Minimalist Writing—Migrate and Create Minimalist Content

Thursday, 25 February
10:30 AM–Noon EDT (GMT-4)
Presented by Bernard Aschwanden

Use sample files to learn how to understand the audience, intended message, information model, and language rules for migrating and creating content. Identify relative strengths and weaknesses of content in both an original and revised set of sample documents.

Minimalist Writing—Hands-on Document Edits and Reviews

Monday, 1 March
10:30 AM–Noon EDT (GMT-4)
Presented by Bernard Aschwanden

Review samples of your own content that you bring to the seminar and apply the strategies and ideas you have learned. Compare the original document with the new materials to see an immediate result of minimalism at work.

Minimalist Writing—Summary

Tuesday, 2 March
10:30 AM–Noon EDT (GMT-4)
Presented by Bernard Aschwanden

Review all sessions to ensure key concepts have been understood, required tasks properly performed, and reference information clearly comprehended for future use by participants.
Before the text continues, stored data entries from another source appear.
/-! ### Step 4: non-commuting `c, d`: transport from the model along the free basis `{c, d}` of `⟨c, d⟩` -/

/-- The non-commuting case: `{c, d}` is a free basis of `E = ⟨c, d⟩` (`lift_injective_of_mul_ne`);
the model's `K` transported to `E` extends, by M. Hall's theorem applied to a transversal of `E/K`,
to a finite-index `L ≤ F` with `L ∩ E ⊆ K`, whose normal core works. [cite: Dyer1980, Lemma 9 p.47] -/
theorem exists_normal_finiteIndex_of_mul_ne (c d g : FreeGroup (Fin k)) (hcd : c * d ≠ d * c)
    (hg : ∀ s t : ℤ, c ^ s * d ^ t ≠ g) :
    ∃ N : Subgroup (FreeGroup (Fin k)), N.Normal ∧ N.FiniteIndex ∧
      ∀ (s t : ℤ), ∀ n ∈ N, c ^ s * d ^ t * n ≠ g := by
  classical
  -- the free basis `{c, d}` of `E = ⟨c, d⟩`
  let u : Fin 2 → FreeGroup (Fin k) := ![c, d]
  have hu0 : u 0 = c := rfl
  have hu1 : u 1 = d := rfl
  let φ : FreeGroup (Fin 2) →* FreeGroup (Fin k) := FreeGroup.lift u
  have hφ0 : φ (FreeGroup.of 0) = c := by rw [FreeGroup.lift_apply_of]; rfl
  have hφ1 : φ (FreeGroup.of 1) = d := by rw [FreeGroup.lift_apply_of]; rfl
  have hφinj : Function.Injective φ := lift_injective_of_mul_ne u (by rw [hu0, hu1]; exact hcd)
  have hφst : ∀ s t : ℤ, φ (FreeGroup.of 0 ^ s * FreeGroup.of 1 ^ t) = c ^ s * d ^ t := by
    intro s t; rw [map_mul, map_zpow, map_zpow, hφ0, hφ1]
  let E : Subgroup (FreeGroup (Fin k)) := φ.range
  have hEcl : E = Subgroup.closure (Set.range u) := FreeGroup.range_lift_eq_closure
  have hE : E.FG := (Subgroup.fg_iff E).2 ⟨Set.range u, hEcl.symm, Set.finite_range u⟩
  have hc : c ∈ E := ⟨FreeGroup.of 0, hφ0⟩
  have hd : d ∈ E := ⟨FreeGroup.of 1, hφ1⟩
  by_cases hgE : g ∈ E
  swap
  · exact exists_normal_finiteIndex_of_not_mem c d g E hE hc hd hgE
  -- `g = φ x` with `x ∉ {aˢ bᵗ}`
  obtain ⟨x, rfl⟩ := hgE
  have hx : ∀ s t : ℤ, FreeGroup.of 0 ^ s * FreeGroup.of 1 ^ t ≠ x := by
    intro s t h
    exact hg s t (by rw [← hφst, h])
  obtain ⟨K, hKn, hKf, hK⟩ := model_exists_normal_finiteIndex x hx
  haveI := hKn
  haveI := hKf
  -- `H = φ(K)` is finitely generated
  let H : Subgroup (FreeGroup (Fin k)) := K.map φ
  have hKfg : K.FG := by
    haveI : Group.FG K := inferInstance
    exact (Group.fg_iff_subgroup_fg K).1 inferInstance
  have hH : H.FG := by
    obtain ⟨S, hS, hSfin⟩ := (Subgroup.fg_iff K).1 hKfg
    exact (Subgroup.fg_iff H).2 ⟨φ '' S, by rw [← MonoidHom.map_closure, hS], hSfin.image _⟩
  -- a transversal of `K` in `F(a, b)` and its image off `K`
  let T : Set (FreeGroup (Fin 2)) := Set.range fun q : FreeGroup (Fin 2) ⧸ K => q.out
  have hTfin : T.Finite := Set.finite_range _
  let A : Set (FreeGroup (Fin k)) := φ '' (T \ (K : Set (FreeGroup (Fin 2))))
  have hAfin : A.Finite := (hTfin.subset Set.sdiff_subset).image _
  have hHA : Disjoint (H : Set (FreeGroup (Fin k))) A := by
    rw [Set.disjoint_left]
    rintro _ ⟨κ, hκ, rfl⟩ ⟨t₀, ⟨_, ht₀K⟩, ht₀⟩
    exact ht₀K (by rwa [← hφinj ht₀] at hκ)
  obtain ⟨L, hLf, hHL, hLA⟩ := exists_finiteIndex_le_disjoint H hH A hAfin hHA
  haveI := hLf
  refine ⟨L.normalCore, inferInstance, inferInstance, ?_⟩
  intro s t n hn hEq
  -- `n = φ y` with `y = (aˢ bᵗ)⁻¹ x`
  set y : FreeGroup (Fin 2) := (FreeGroup.of 0 ^ s * FreeGroup.of 1 ^ t)⁻¹ * x with hy
  have hny : n = φ y := by
    rw [hy, map_mul, map_inv, hφst, eq_inv_mul_iff_mul_eq, hEq]
  have hnL : n ∈ L := L.normalCore_le hn
  -- the representative of the coset `y K`
  obtain ⟨κ, hκ⟩ := QuotientGroup.mk_out_eq_mul K y
  have ht₀T : (QuotientGroup.mk y : FreeGroup (Fin 2) ⧸ K).out ∈ T := ⟨_, rfl⟩
  have hφt₀L : φ (QuotientGroup.mk y : FreeGroup (Fin 2) ⧸ K).out ∈ L := by
    rw [hκ, map_mul, ← hny]
    exact L.mul_mem hnL (hHL ⟨κ, κ.2, rfl⟩)
  -- hence the representative lies in `K`, so `y ∈ K`
  have ht₀K : (QuotientGroup.mk y : FreeGroup (Fin 2) ⧸ K).out ∈ K := by
    by_contra h
    exact Set.disjoint_left.1 hLA hφt₀L ⟨_, ⟨ht₀T, h⟩, rfl⟩
  have hyK : y ∈ K := by
    have : y = (QuotientGroup.mk y : FreeGroup (Fin 2) ⧸ K).out * (κ : FreeGroup (Fin 2))⁻¹ := by
      rw [hκ, mul_inv_cancel_right]
    rw [this]
    exact K.mul_mem ht₀K (K.inv_mem κ.2)
  -- contradiction with the model
  exact hK s t y hyK (by rw [hy, mul_inv_cancel_left])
Leave ready to start delivering a clearer message, using fewer words, with great results.

Bernard Aschwanden founder and president of Publishing Smarter, is a recognized publishing technologies expert. He is a Certified Technical Trainer and the author of numerous articles on XML-based publishing and single sourcing. The immediate past president of the STC Toronto Chapter, Bernard is also a senior member of the STC. He teaches a variety of courses including XML/DITA and related technologies, best practices for structured authoring and content management, as well as DITA tools such as XMetaL and FrameMaker.